La nuestra la dejé atrás; en esa sartén ardiendo que trae el mes de junio. La que fue nuestra casa seguía llena de nuestras cosas y también de las tuyas y de un calor tan húmedo que lo inundaba todo de pena. La ropa —tu ropa— se ensuciaba en lo que dura un estornudo, un pestañeo o un enfado de aquellos tontos. La sacaba de la lavadora y la tendía y el agua no se evaporaba por mucho que pasaran los días. Ni este sol que está a diez metros ni ningún viento sin dirección evitaban que lo empapara todo. Así que la volví a dejar en todos aquellos lugares donde tú la ponías y donde, de algún modo, pertenecía. Tus bragas en nuestro baño, tu sudadera en nuestra barandilla, tu camiseta colgada de la manija de nuestra puerta, tus calcetines en nuestro suelo. Mi ropa vivía en el armario, nosotros vivíamos en tu ropa.

Aquí en mi casa no hay bragas en el baño ni calcetines en el suelo. Aquí solo hay agua, tanta que no se acaba. También hay arena, esa que se parece al azúcar, tan tuyo como tus dedos, pero es insulsa en comparación y no se deshace como tú. Aquí en mi casa nada es como tú.

Necesitaba volver y dejar de sentir en mi piel las ronchas que me provocaban los mosquitos y las lágrimas que me ataban a la cama como un preso, con miedo a salir, y que me vieran, y que me preguntaran qué me pasa. No soportaba las preguntas.

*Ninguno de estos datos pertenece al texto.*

/-- **KERNEL DEMOTION NEVER INCREASES `ZH`** (this work; = prove-1's `ZH_le_ZH_promote` read backwards): if `K` is a nonempty kernel set and no proper
subset of `K` lies in `V j` for `j ≠ i₀`, then removing `K` from the two up-sets `V j`, `j ≠ i₀`, gives a sunflower with `ZH ≤ F.ZH`. [this work] -/
theorem ZH_demote_le (K : Finset α) (i₀ : Fin 3) (hKA : K ∈ F.A) (hK : K.Nonempty)
    (hlow : ∀ S : Finset α, S ⊂ K → ∀ j, j ≠ i₀ → S ∉ F.V j) :
    (F.demote K i₀ (F.demote_legal K i₀ hlow)).ZH ≤ F.ZH := by
  set G := F.demote K i₀ (F.demote_legal K i₀ hlow) with hG
  have hGA : G.A = (F.A).erase K := F.demote_A K i₀ _
  have hKV : ∀ i, K ∈ F.V i := fun i => F.A_subset_V i hKA
  have hGlab : G.lab K = 1 ∨ G.lab K = 2 ∨ G.lab K = 3 := by
    have hKGA : K ∉ G.A := by rw [hGA]; exact Finset.notMem_erase K F.A
    have hGV : ∀ i, (K ∈ G.V i ↔ i = i₀) := by
      intro i; show (K ∈ (if i = i₀ then F.V i else (F.V i).erase K)) ↔ _
      by_cases hi : i = i₀
      · simp only [hi, if_true, iff_true]; exact hKV i₀
      · simp only [hi, if_false, mem_erase, ne_eq, not_true_eq_false, false_and]
    unfold lab
    rw [if_neg hKGA]
    fin_cases i₀
    · left; rw [if_pos ((hGV 0).2 rfl)]
    · right; left; rw [if_neg (fun h => by have := (hGV 0).1 h; exact absurd this (by decide)), if_pos ((hGV 1).2 rfl)]
    · right; right
      rw [if_neg (fun h => by have := (hGV 0).1 h; exact absurd this (by decide)),
        if_neg (fun h => by have := (hGV 1).1 h; exact absurd this (by decide)), if_pos ((hGV 2).2 rfl)]
  have hsup : ∀ T : Finset α, K ⊂ T → T ∈ G.A := by
    intro T hKT
    rw [hGA, mem_erase]
    exact ⟨(ne_of_lt hKT).symm, F.mem_A_of_subset hKT.le hKA⟩
  have hprom : G.ZH ≤ (G.promote K hsup).ZH := G.ZH_le_ZH_promote K hsup hK hGlab
  have hback : (G.promote K hsup).ZH = F.ZH := ZH_congr (F.promote_demote_V K i₀ _ hKV hsup)
  linarith

/-! ## Saturation -/

/-- A kernel-demotion move is available at `(K, i)`. [this work] -/
def IsKernelMovable (K : Finset α) (i : Fin 3) : Prop :=
  K ∈ F.A ∧ K.Nonempty ∧ ∀ S : Finset α, S ⊂ K → ∀ j, j ≠ i → S ∉ F.V j

/-- A petal-extension move is available at `(K, i)`. [this work] -/
def IsBottomMovable (K : Finset α) (i : Fin 3) : Prop :=
  K.Nonempty ∧ (∀ j, K ∉ F.V j) ∧ ∀ T : Finset α, K ⊂ T → T ∈ F.V i

/-- **Saturated sunflower**: neither move is available anywhere. [this work] -/
def IsSaturated : Prop :=
  (∀ (K : Finset α) (i : Fin 3), ¬ F.IsKernelMovable K i) ∧ (∀ (K : Finset α) (i : Fin 3), ¬ F.IsBottomMovable K i)

omit [Fintype α] in
/-- In a saturated sunflower every nonempty kernel set has, for each colour `i`, a proper subset in an up-set of another colour; in particular
every MINIMAL kernel set is a union of petal sets of two different colours (the kernel is forced). [this work] -/
theorem IsSaturated.two_colours_below (h : F.IsSaturated) {K : Finset α} (hKA : K ∈ F.A) (hK : K.Nonempty) (i : Fin 3) :
    ∃ S : Finset α, S ⊂ K ∧ ∃ j, j ≠ i ∧ S ∈ F.V j := by
  by_contra hc
  apply h.1 K i
  refine ⟨hKA, hK, fun S hS j hj hSj => hc ⟨S, hS, j, hj, hSj⟩⟩

omit [Fintype α] in
/-- In a saturated sunflower every nonempty bottom set has, for each colour `i`, a proper superset outside `V i`; in particular every MAXIMAL
bottom set is an intersection of petal sets of two different colours (the bottom is co-forced). [this work] -/
theorem IsSaturated.two_colours_above (h : F.IsSaturated) {K : Finset α} (hKB : ∀ j, K ∉ F.V j) (hK : K.Nonempty) (i : Fin 3) :
    ∃ T : Finset α, K ⊂ T ∧ T ∉ F.V i := by
  by_contra hc
  exact h.2 K i ⟨hK, hKB, fun T hT => by_contra fun hT' => hc ⟨T, hT, hT'⟩⟩

/-- The saturation measure `#A + #B`. [this work] -/
def satMeasure : ℕ := #F.A + #(univ.filter fun S : Finset α => ∀ j, S ∉ F.V j)

/-- Petal extension lowers the measure by one. [this work] -/
theorem satMeasure_extend (K : Finset α) (i₀ : Fin 3) (hsup) (hB : ∀ j, K ∉ F.V j) :
    (F.extend K i₀ hsup hB).satMeasure + 1 = F.satMeasure := by
  unfold satMeasure
  rw [extend_A]
  have hfilt : (univ.filter fun S : Finset α => ∀ j, S ∉ (F.extend K i₀ hsup hB).V j)
      = (univ.filter fun S : Finset α => ∀ j, S ∉ F.V j).erase K := by
    ext S
    simp only [mem_filter, mem_univ, true_and, mem_erase]
    constructor
    · intro hS
      have hSK : S ≠ K := by
        rintro rfl
        exact hS i₀ ((F.mem_extend_V_self S i₀ hsup hB i₀).2 rfl)
      exact ⟨hSK, fun j hj => hS j ((F.mem_extend_V_of_ne K i₀ hsup hB hSK j).2 hj)⟩
    · rintro ⟨hSK, hS⟩ j hj
      exact hS j ((F.mem_extend_V_of_ne K i₀ hsup hB hSK j).1 hj)
  rw [hfilt]
  have hKmem : K ∈ (univ.filter fun S : Finset α => ∀ j, S ∉ F.V j) := by
    simp only [mem_filter, mem_univ, true_and]; exact hB
  rw [card_erase_of_mem hKmem]
  have := card_pos.2 ⟨K, hKmem⟩
  omega

/-- Kernel demotion lowers the measure by one. [this work] -/
theorem satMeasure_demote (K : Finset α) (i₀ : Fin 3) (hKA : K ∈ F.A)
    (hlow : ∀ S : Finset α, S ⊂ K → ∀ j, j ≠ i₀ → S ∉ F.V j) :
    (F.demote K i₀ (F.demote_legal K i₀ hlow)).satMeasure + 1 = F.satMeasure := by
  unfold satMeasure
  rw [F.demote_A K i₀ _]
  have hKV : ∀ i, K ∈ F.V i := fun i => F.A_subset_V i hKA
  have hfilt : (univ.filter fun S : Finset α => ∀ j, S ∉ (F.demote K i₀ (F.demote_legal K i₀ hlow)).V j)
      = (univ.filter fun S : Finset α => ∀ j, S ∉ F.V j) := by
    ext S
    simp only [mem_filter, mem_univ, true_and]
    have hV : ∀ j, S ∈ (F.demote K i₀ (F.demote_legal K i₀ hlow)).V j ↔ S ∈ (if j = i₀ then F.V j else (F.V j).erase K) :=
      fun j => Iff.rfl
    constructor
    · intro hS j hj
      by_cases hSK : S = K
      · subst hSK
        apply hS i₀
        rw [hV, if_pos rfl]; exact hKV i₀
      · apply hS j
        rw [hV]
        by_cases hji : j = i₀
        · rw [if_pos hji]; exact hj
        · rw [if_neg hji, mem_erase]; exact ⟨hSK, hj⟩
    · intro hS j hj
      apply hS j
      rw [hV] at hj
      by_cases hji : j = i₀
      · rw [if_pos hji] at hj; exact hj
      · rw [if_neg hji, mem_erase] at hj; exact hj.2
  rw [hfilt, card_erase_of_mem hKA]
  have := card_pos.2 ⟨K, hKA⟩
  omega

/-- **Every sunflower can be saturated without increasing `ZH`.** [this work] -/
theorem exists_saturated_ZH_le_aux : ∀ (n : ℕ) (F : Sunflower α), F.satMeasure = n → ∃ G : Sunflower α, G.IsSaturated ∧ G.ZH ≤ F.ZH := by
  intro n
  induction n using Nat.strong_induction_on with
  | _ n ih =>
    intro F hn
    by_cases hsat : F.IsSaturated
    · exact ⟨F, hsat, le_rfl⟩
    unfold IsSaturated at hsat
    rw [not_and_or] at hsat
    rcases hsat with h | h
    · -- a kernel-demotion move is available
      push Not at h
      obtain ⟨K, i₀, hKA, hK, hlow⟩ := h
      set G := F.demote K i₀ (F.demote_legal K i₀ hlow)
      have hm : G.satMeasure + 1 = n := by rw [← hn]; exact F.satMeasure_demote K i₀ hKA hlow
      obtain ⟨G', hG', hZ⟩ := ih G.satMeasure (by omega) G rfl
      exact ⟨G', hG', hZ.trans (F.ZH_demote_le K i₀ hKA hK hlow)⟩
    · -- a petal-extension move is available
      push Not at h
      obtain ⟨K, i₀, hK, hB, hsup⟩ := h
      set G := F.extend K i₀ hsup hB
      have hm : G.satMeasure + 1 = n := by rw [← hn]; exact F.satMeasure_extend K i₀ hsup hB
      obtain ⟨G', hG', hZ⟩ := ih G.satMeasure (by omega) G rfl
      exact ⟨G', hG', hZ.trans (F.ZH_extend_le K i₀ hsup hB hK)⟩

/-- **Saturation without increasing `ZH`**: for every sunflower there is a saturated one on the same ground set with no larger `ZH`. [this work] -/
theorem exists_saturated_ZH_le : ∃ G : Sunflower α, G.IsSaturated ∧ G.ZH ≤ F.ZH :=
  exists_saturated_ZH_le_aux _ F rfl

end Sunflower

/-- **SATURATION NORMAL FORM** (this work): the partition lemma is equivalent to its restriction to SATURATED sunflowers (forced kernel and
co-forced bottom). [this work] -/
theorem partitionLemmaH_iff_saturated :
    PartitionLemmaH ↔ ∀ (α : Type) [Fintype α] [DecidableEq α] (F : Sunflower α), F.IsSaturated → 0 ≤ F.ZH := by
  refine ⟨fun h α _ _ F _ => h α F, fun h α _ _ F => ?_⟩
  obtain ⟨G, hG, hZ⟩ := F.exists_saturated_ZH_le
  exact (h α G hG).trans hZ

end Summit.CriticalPhenomena.PercolationContinuityZ3.Theorems.SunflowerPartition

Y menos aún mis respuestas a este acertijo que no las tiene.

He llegado a la hora de siempre: la que más me gusta. La hora en la que los mosquitos aprovechan para asaltarme porque no hace ni frío ni calor y huele a intermedio y a caja vacía. Pero aquí los mosquitos pasan a través de mí como si fuera un fantasma. Respetuosos. He mojado los pies en la orilla y la arena seca que me mantenía erguido se ha esfumado, y he empezado a derretirme por los ojos, con el agua salada brotándome y besándome las comisuras de los labios. Sabe a mí y a mi casa; sabe a ceniza y un poco a ti. Cuánto tiempo, escucho. Cuánto tiempo. Cuánto tiempo llevaba el agua estancada.

He metido las rodillas, luego la cadera, el ombligo, el pecho y finalmente los hombros. He dejado la cabeza fuera para poder ver el sol que no dejaba de gritar su despedida. Me ha parecido demasiado grande, como si no fuera el mismo de hacía unas horas. Y en ese instante, mientras se equilibraba sobre el agua, nos hemos mirado de verdad.

Se lo he contado todo.

Todo. Hasta el más mínimo detalle. Y mientras pronunciaba cada palabra, las ha ido recogiendo. Una a una. Entendiéndolo todo, como los caballos y el viento. Y se ha llevado también tu ropa, hundiéndola consigo cada vez más al fondo. El agua fría ha empezado a calentarse, he dejado de tiritar y he podido flotar en la calma, sostenido por la memoria compartida del agua, ahora casi sólida. He nadado por aquella noche en la que hicimos el amor en un barco que no era nuestro; por las orillas en las que te tumbabas a que te acariciaran las olas, por el pendiente que perdiste en el fondo del mar y por los crucigramas que nunca completabas mientras se te quemaba la espalda. He sentido todo eso tocar mi cuerpo y perderse despacio con las olas, llevándoselo a un lugar más seguro, allí donde nada se olvida.

Y cuando ya no quedaba nada ni nadie, cuando ni la luz era valiente para alargar el día, he sumergido la cabeza. Mis pulmones se han dormido. El corazón se ha agitado. He cerrado los ojos y he empezado a ver más claro todo lo que queda por delante. Han empezado a formarse montañas y ríos en el fondo. Han entrado en erupción volcanes y han llovido miedos a lo lejos, mientras ahí fuera, por fin, tu ropa ya está en su sitio. En su sitio que no es nuestra casa. En su sitio que es tu nuevo hogar. Tus bragas en tu baño, tu sudadera en tu barandilla, tu camiseta colgada de la manija de tu puerta, tus calcetines en tu suelo. Mi ropa en mi armario y yo en mi casa: a la que siempre vuelvo.